(REQUIRED WORK) Take the entries that follow and return exactly the lines from the one holding "import Mathlib.FieldTheory.Finite.Basic" through the one holding "NUMEROLOGY ROWS OF", both included. Nothing else is needed.

(DATA TO USE)

import Literature.Geometry.Kaehler.ComplexTorusIntegralHodgeLatticeLefschetzPieces
import HarnessLib

/-!
# Ranks and index of the Lefschetz pieces of the integral Hodge lattice: `rk Lˢ Hdgⁱ(X, ℤ)_prim = ρ_pr^{(i)}`,
# `Σ_s rk N_s = rk Hdgᵖ(X, ℤ) = rk ⨆_s N_s`, `[Hdgᵖ(X, ℤ) : ⊕_s N_s] ∣ N₀^{rk}`

Layer `Literature/Geometry/Kaehler`, namespace `Literature.Geometry.Kaehler.ComplexTorus`; lane `lit-hodgefound`
(Track 2 foundations library), seat p09, generation 47, row g47-#4. THEOREMS ONLY (0 definitions); no named fact, net debt 0.
Completes g47-#3 (`ComplexTorusIntegralHodgeLatticeLefschetzPieces`: the pieces `N_s = Lˢ Hdg^{p−s}(X, ℤ)_prim ⊆ Hᵏ(X, ℤ)`, `k = p + p`, are pairwise
orthogonal, independent, contained in `Hdgᵖ(X, ℤ)`, and `N₀ · Hdgᵖ(X, ℤ) ⊆ ⨆_s N_s`) by the RANK bookkeeping of the integral Lefschetz decomposition
of the Hodge lattice of a polarised abelian variety (`g = j + 2`, type `(d₁, …, d_g)`, `L = lefschetzPow η`, `ρ_pr^{(i)} = rk (Hdgⁱ(X, ℤ) ∩ P^{2i})`):

* §1 **`rk N_s = ρ_pr^{(i)}`** (`IsPolarizationType.finrank_lefschetzPiece_eq`): `Lˢ` restricts to a `ℤ`-linear ISOMORPHISM
  `Hdgⁱ(X, ℤ) ∩ P^m ≅ N_s` (`2s + m = k ≤ g`, `i + i = m`) — it is injective by hard Lefschetz (the tree's `lefschetzPow_injective`, Lange §7.3.2 (1)).
* §2 **`Σ_{s ≤ p} rk N_s = rk Hdgᵖ(X, ℤ)`** (`IsPolarizationType.sum_finrank_lefschetzPieces_eq`): g46-#1's closed-form rank formula
  `rk Hdgᵖ(X, ℤ) = Σ_{i ≤ p} ρ_pr^{(i)}` IS the sum of the ranks of the Lefschetz pieces (`i = p − s`).
* §3 **`rk ⨆_s N_s = rk Hdgᵖ(X, ℤ)`** (`IsPolarizationType.finrank_iSup_lefschetzPieces_eq`): `⨆_s N_s ⊆ Hdgᵖ(X, ℤ)` and `x ↦ N₀·x` embeds `Hdgᵖ(X, ℤ)` into
  `⨆_s N_s` (g47-#3), so the orthogonal direct sum of the pieces is a FULL-RANK sublattice; with §2,
  **`rk ⨆_s N_s = Σ_s rk N_s`** (`IsPolarizationType.finrank_iSup_lefschetzPieces_eq_sum`) — the sum is direct and exhausts the rank
  (Lange (5.22): "`H^r_ℤ(M) = ⊕_s Lˢ H^{r−2s}_pr(M, ℤ)`", which over `ℤ` holds up to the finite index of g47-#3).
* §4 **`Hdgᵖ(X, ℤ) / ⊕_s N_s` is finite**, **`0 < [Hdgᵖ(X, ℤ) : ⊕_s N_s]`** (`IsPolarizationType.finite_quotient_comap_iSup_lefschetzPieces`,
  `….index_comap_iSup_lefschetzPieces_pos`): pulled back along `Hdgᵖ(X, ℤ) ↪ Hᵏ(X, ℤ)` the sum of the pieces is a full-rank sublattice of the
  free abelian group `Hdgᵖ(X, ℤ)` (the tree's `moduleFree_integralHodgeClassesIn`), hence of finite index (Smith normal form).
* §5 **`[Hdgᵖ(X, ℤ) : ⊕_s N_s] ∣ N₀^{rk Hdgᵖ(X, ℤ)}`** (`IsPolarizationType.exists_index_comap_iSup_lefschetzPieces_dvd_pow`) for g47-#3's uniform
  exponent `N₀` (`N₀ · Hdgᵖ(X, ℤ) ⊆ ⊕_s N_s`), via `[Λ : N₀Λ] = N₀^{rk Λ}` (Lange Prop. 1.1.14's count `Λ/nΛ ≅ (ℤ/n)^{rk}`).
* §6 (row g47-#9, same-seat append) **the index is itself a uniform denominator**, `I_p · Hdgᵖ(X, ℤ) ⊆ ⊕_s N_s`
  (`index_comap_inclusion_nsmul_mem`), and **`I_p = 1` iff `Hdgᵖ(X, ℤ) = ⊕_s N_s` exactly over `ℤ`** (`index_comap_inclusion_eq_one_iff`),
  both for an arbitrary sublattice `S₀ ⊆ Hᵏ(X, ℤ)` in place of `⊕_s N_s`.
* §7 (row g47-#10, same-seat append) **the denominator of the reduction to primitive classes is `I_p`**: a `θ`-stable family of classes
  containing the primitive integral Hodge classes of codimension `≤ p` contains `I_p · Hdgᵖ(X, ℤ)` (`index_nsmul_mem_of_forall_lefschetzPow_one_mem`;
  g47-#2 had `∃ N`).

## References

* [cite: Lange2023AbelianVarietiesComplex, §5.4.1 Thm. 5.4.2 and (5.22)–(5.23) (PDF p. 275); §7.3.2 (1), (3); §7.2.2; §1.1.2 Prop. 1.1.14]
* [cite: VoisinHodgeI2002, §6.2.3 Lemma 6.26, Rem. 6.27 (PDF p. 126); §7.1.2 (PDF p. 134)]
* [cite: Huybrechts2016K3, Ch. 14 §0.1]
-/

noncomputable section
import Literature.NumberTheory.Automorphic.GaloisActionPlaces                        -- ★ `g • w` on `HeightOneSpectrum`, `HeightOneSpectrum.smul_asIdeal`
import Literature.NumberTheory.DiophantineGeometry.AbelianVarietyOrdinaryReduction     -- ★ `geomResidueField`
import Mathlib.NumberTheory.NumberField.CMField
import Mathlib.FieldTheory.Finite.Basic
import HarnessLib

/-!
# The numerology rows `pChar hpChar fDeg hpCharConj hfDeg charP₀` of a finite place of a CM field (helper for `stub_GSPREAD`, crux hLiu418)

Cell `hodgecm-mathlib` (D-0151), P6 «MOD programme» (crux hLiu418 = stmt-HodgeConjecture-24832, `--supports … --as helper`, count-neutral); P-LINE
closer leaf `Cruxes/HLiu418/Lines/F0_P6a_PELSpread.lean`, socket `stub_GSPREAD` («L4» LA4-plan DEAL #10, LA4-p03 assembly pen; census
`CENSUS-stubGSPREAD-assembly.v1` hole (N)).  HC_CM is proved only modulo the printed citations until rung 0 closes; nothing here is about HC.

The six arithmetic rows of `PELSpreadAt` (`pChar`, `hpChar : p.Prime ∧ (p : 𝓞 F) ∈ 𝔭_w`, `fDeg`, `hpCharConj : (p : 𝓞 F) ∈ 𝔭_{c•w}`,
`hfDeg : #(𝓞 F ⧸ 𝔭_{c•w}) = p ^ f`, `charP₀ : CharP κ̄(w) p`) are consumed as hypotheses everywhere in the P6a tree and produced nowhere; this file
produces them for EVERY finite place `w` of a CM field `F` (no splitting hypothesis needed): `p := char κ(w)` is a prime lying in `𝔭_w` (the norm
`N(𝔭_w) ≠ 0` dies in `κ(w)`), complex conjugation fixes `p` so `p ∈ c • 𝔭_w = 𝔭_{c•w}`, the residue ring `𝓞 F ⧸ 𝔭_{c•w}` is a finite field of
characteristic `p` hence of cardinality `p ^ f`, and `κ̄(w) ⊇ κ(w)` has characteristic `p`.

* `exists_splitPrime_numerology` — THE HEAD.

## References
* [NeukirchANT1999] J. Neukirch, *Algebraic Number Theory* (1999), Ch. I §8 (residue degrees), Ch. II (8.1).
* [SerreTate1968] J.-P. Serre, J. Tate, *Good reduction of abelian varieties*, Ann. of Math. 88 (1968), §1 (the residue fields `κ(v) ⊆ κ̄(v)`).
-/

set_option autoImplicit false

-- `Summit.HodgeConjecture.HodgeConjecture.…` repeats `HodgeConjecture` by design (D-0017).
set_option linter.dupNamespace false

noncomputable section

open NumberField IsDedekindDomain
open scoped Pointwise
open Literature.NumberTheory.DiophantineGeometry (geomResidueField)

namespace Summit.HodgeConjecture.HodgeConjecture.Theorems.F0P6aSplitPrimeNumerology

variable {F : Type} [Field F] [NumberField F] [IsCMField F] (w : HeightOneSpectrum (𝓞 F))

/-- **THE NUMEROLOGY ROWS OF A FINITE PLACE `w` OF A CM FIELD**: there are a prime `p` and an exponent `f` with `p ∈ 𝔭_w`, `p ∈ 𝔭_{c•w}`,
`#(𝓞 F ⧸ 𝔭_{c•w}) = p ^ f` and `char κ̄(w) = p` — the rows `pChar hpChar fDeg hpCharConj hfDeg charP₀` of the P-line's `PELSpreadAt`.
[cite: NeukirchANT1999, Ch. I §8 and Ch. II (8.1)] [cite: SerreTate1968, §1] -/
theorem exists_splitPrime_numerology :
    ∃ p f : ℕ, p.Prime ∧ (p : 𝓞 F) ∈ w.asIdeal ∧ (p : 𝓞 F) ∈ ((IsCMField.complexConj F) • w).asIdeal ∧
      Nat.card (𝓞 F ⧸ ((IsCMField.complexConj F) • w).asIdeal) = p ^ f ∧ CharP (geomResidueField w) p := by
  classical
  obtain ⟨p, hchar⟩ := CharP.exists w.asIdeal.ResidueField
  -- `p ∈ 𝔭_w`
  have hpw : (p : 𝓞 F) ∈ w.asIdeal := by
    rw [← Ideal.ker_algebraMap_residueField w.asIdeal, RingHom.mem_ker, map_natCast]
    exact CharP.cast_eq_zero _ p
  -- `p` is prime: the norm of `𝔭_w` is a nonzero natural number dying in `κ(w)`
  have hp0 : p ≠ 0 := by
    intro h0
    have hN : ((Ideal.absNorm w.asIdeal : ℕ) : w.asIdeal.ResidueField) = 0 := by
      rw [← map_natCast (algebraMap (𝓞 F) w.asIdeal.ResidueField), ← RingHom.mem_ker, Ideal.ker_algebraMap_residueField]
      exact Ideal.absNorm_mem _
    rw [CharP.cast_eq_zero_iff w.asIdeal.ResidueField p, h0, zero_dvd_iff, Ideal.absNorm_eq_zero_iff] at hN
    exact w.ne_bot hN
  have hp : p.Prime := (CharP.char_is_prime_or_zero w.asIdeal.ResidueField p).resolve_right hp0
  -- `p ∈ 𝔭_{c • w} = c • 𝔭_w` (complex conjugation fixes the natural number `p`)
  have hfix : (IsCMField.complexConj F) • ((p : ℕ) : 𝓞 F) = (p : 𝓞 F) := by
    rw [← MulSemiringAction.toRingHom_apply, map_natCast]
  have hpcw : (p : 𝓞 F) ∈ ((IsCMField.complexConj F) • w).asIdeal := by
    rw [Literature.NumberTheory.Automorphic.HeightOneSpectrum.smul_asIdeal, ← hfix]
    exact Ideal.smul_mem_pointwise_smul_iff.mpr hpw
  -- the residue ring at `c • w` is a finite field of characteristic `p`
  haveI : ((IsCMField.complexConj F) • w).asIdeal.IsMaximal :=
    Ring.DimensionLEOne.maximalOfPrime ((IsCMField.complexConj F) • w).ne_bot ((IsCMField.complexConj F) • w).isPrime
  letI : Field (𝓞 F ⧸ ((IsCMField.complexConj F) • w).asIdeal) := Ideal.Quotient.field _
  haveI : Finite (𝓞 F ⧸ ((IsCMField.complexConj F) • w).asIdeal) :=
    Ideal.finiteQuotientOfFreeOfNeBot _ ((IsCMField.complexConj F) • w).ne_bot
  letI : Fintype (𝓞 F ⧸ ((IsCMField.complexConj F) • w).asIdeal) := Fintype.ofFinite _
  obtain ⟨q, hq⟩ := CharP.exists (𝓞 F ⧸ ((IsCMField.complexConj F) • w).asIdeal)
  have hq0 : ((p : ℕ) : 𝓞 F ⧸ ((IsCMField.complexConj F) • w).asIdeal) = 0 := by
    rw [← map_natCast (Ideal.Quotient.mk ((IsCMField.complexConj F) • w).asIdeal), Ideal.Quotient.eq_zero_iff_mem]
    exact hpcw
  have hqp : q = p := by
    have hdvd : q ∣ p := (CharP.cast_eq_zero_iff _ q p).mp hq0
    rcases CharP.char_is_prime_or_zero (𝓞 F ⧸ ((IsCMField.complexConj F) • w).asIdeal) q with hqprime | hq0'
    · exact (Nat.prime_dvd_prime_iff_eq hqprime hp).mp hdvd
    · exfalso
      rw [hq0', zero_dvd_iff] at hdvd
      exact hp0 hdvd
  subst hqp
  obtain ⟨n, -, hn⟩ := FiniteField.card (𝓞 F ⧸ ((IsCMField.complexConj F) • w).asIdeal) q
  refine ⟨q, n, hp, hpw, hpcw, ?_, ?_⟩
  · rw [Nat.card_eq_fintype_card, hn]
  · exact charP_of_injective_algebraMap (algebraMap w.asIdeal.ResidueField (geomResidueField w)).injective q

end Summit.HodgeConjecture.HodgeConjecture.Theorems.F0P6aSplitPrimeNumerology

end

(WORKED SOLUTION)
import Mathlib.FieldTheory.Finite.Basic
import HarnessLib

/-!
# The numerology rows `pChar hpChar fDeg hpCharConj hfDeg charP₀` of a finite place of a CM field (helper for `stub_GSPREAD`, crux hLiu418)

Cell `hodgecm-mathlib` (D-0151), P6 «MOD programme» (crux hLiu418 = stmt-HodgeConjecture-24832, `--supports … --as helper`, count-neutral); P-LINE
closer leaf `Cruxes/HLiu418/Lines/F0_P6a_PELSpread.lean`, socket `stub_GSPREAD` («L4» LA4-plan DEAL #10, LA4-p03 assembly pen; census
`CENSUS-stubGSPREAD-assembly.v1` hole (N)).  HC_CM is proved only modulo the printed citations until rung 0 closes; nothing here is about HC.

The six arithmetic rows of `PELSpreadAt` (`pChar`, `hpChar : p.Prime ∧ (p : 𝓞 F) ∈ 𝔭_w`, `fDeg`, `hpCharConj : (p : 𝓞 F) ∈ 𝔭_{c•w}`,
`hfDeg : #(𝓞 F ⧸ 𝔭_{c•w}) = p ^ f`, `charP₀ : CharP κ̄(w) p`) are consumed as hypotheses everywhere in the P6a tree and produced nowhere; this file
produces them for EVERY finite place `w` of a CM field `F` (no splitting hypothesis needed): `p := char κ(w)` is a prime lying in `𝔭_w` (the norm
`N(𝔭_w) ≠ 0` dies in `κ(w)`), complex conjugation fixes `p` so `p ∈ c • 𝔭_w = 𝔭_{c•w}`, the residue ring `𝓞 F ⧸ 𝔭_{c•w}` is a finite field of
characteristic `p` hence of cardinality `p ^ f`, and `κ̄(w) ⊇ κ(w)` has characteristic `p`.

* `exists_splitPrime_numerology` — THE HEAD.

## References
* [NeukirchANT1999] J. Neukirch, *Algebraic Number Theory* (1999), Ch. I §8 (residue degrees), Ch. II (8.1).
* [SerreTate1968] J.-P. Serre, J. Tate, *Good reduction of abelian varieties*, Ann. of Math. 88 (1968), §1 (the residue fields `κ(v) ⊆ κ̄(v)`).
-/

set_option autoImplicit false

-- `Summit.HodgeConjecture.HodgeConjecture.…` repeats `HodgeConjecture` by design (D-0017).
set_option linter.dupNamespace false

noncomputable section

open NumberField IsDedekindDomain
open scoped Pointwise
open Literature.NumberTheory.DiophantineGeometry (geomResidueField)

namespace Summit.HodgeConjecture.HodgeConjecture.Theorems.F0P6aSplitPrimeNumerology

variable {F : Type} [Field F] [NumberField F] [IsCMField F] (w : HeightOneSpectrum (𝓞 F))

/-- **THE NUMEROLOGY ROWS OF A FINITE PLACE `w` OF A CM FIELD**: there are a prime `p` and an exponent `f` with `p ∈ 𝔭_w`, `p ∈ 𝔭_{c•w}`,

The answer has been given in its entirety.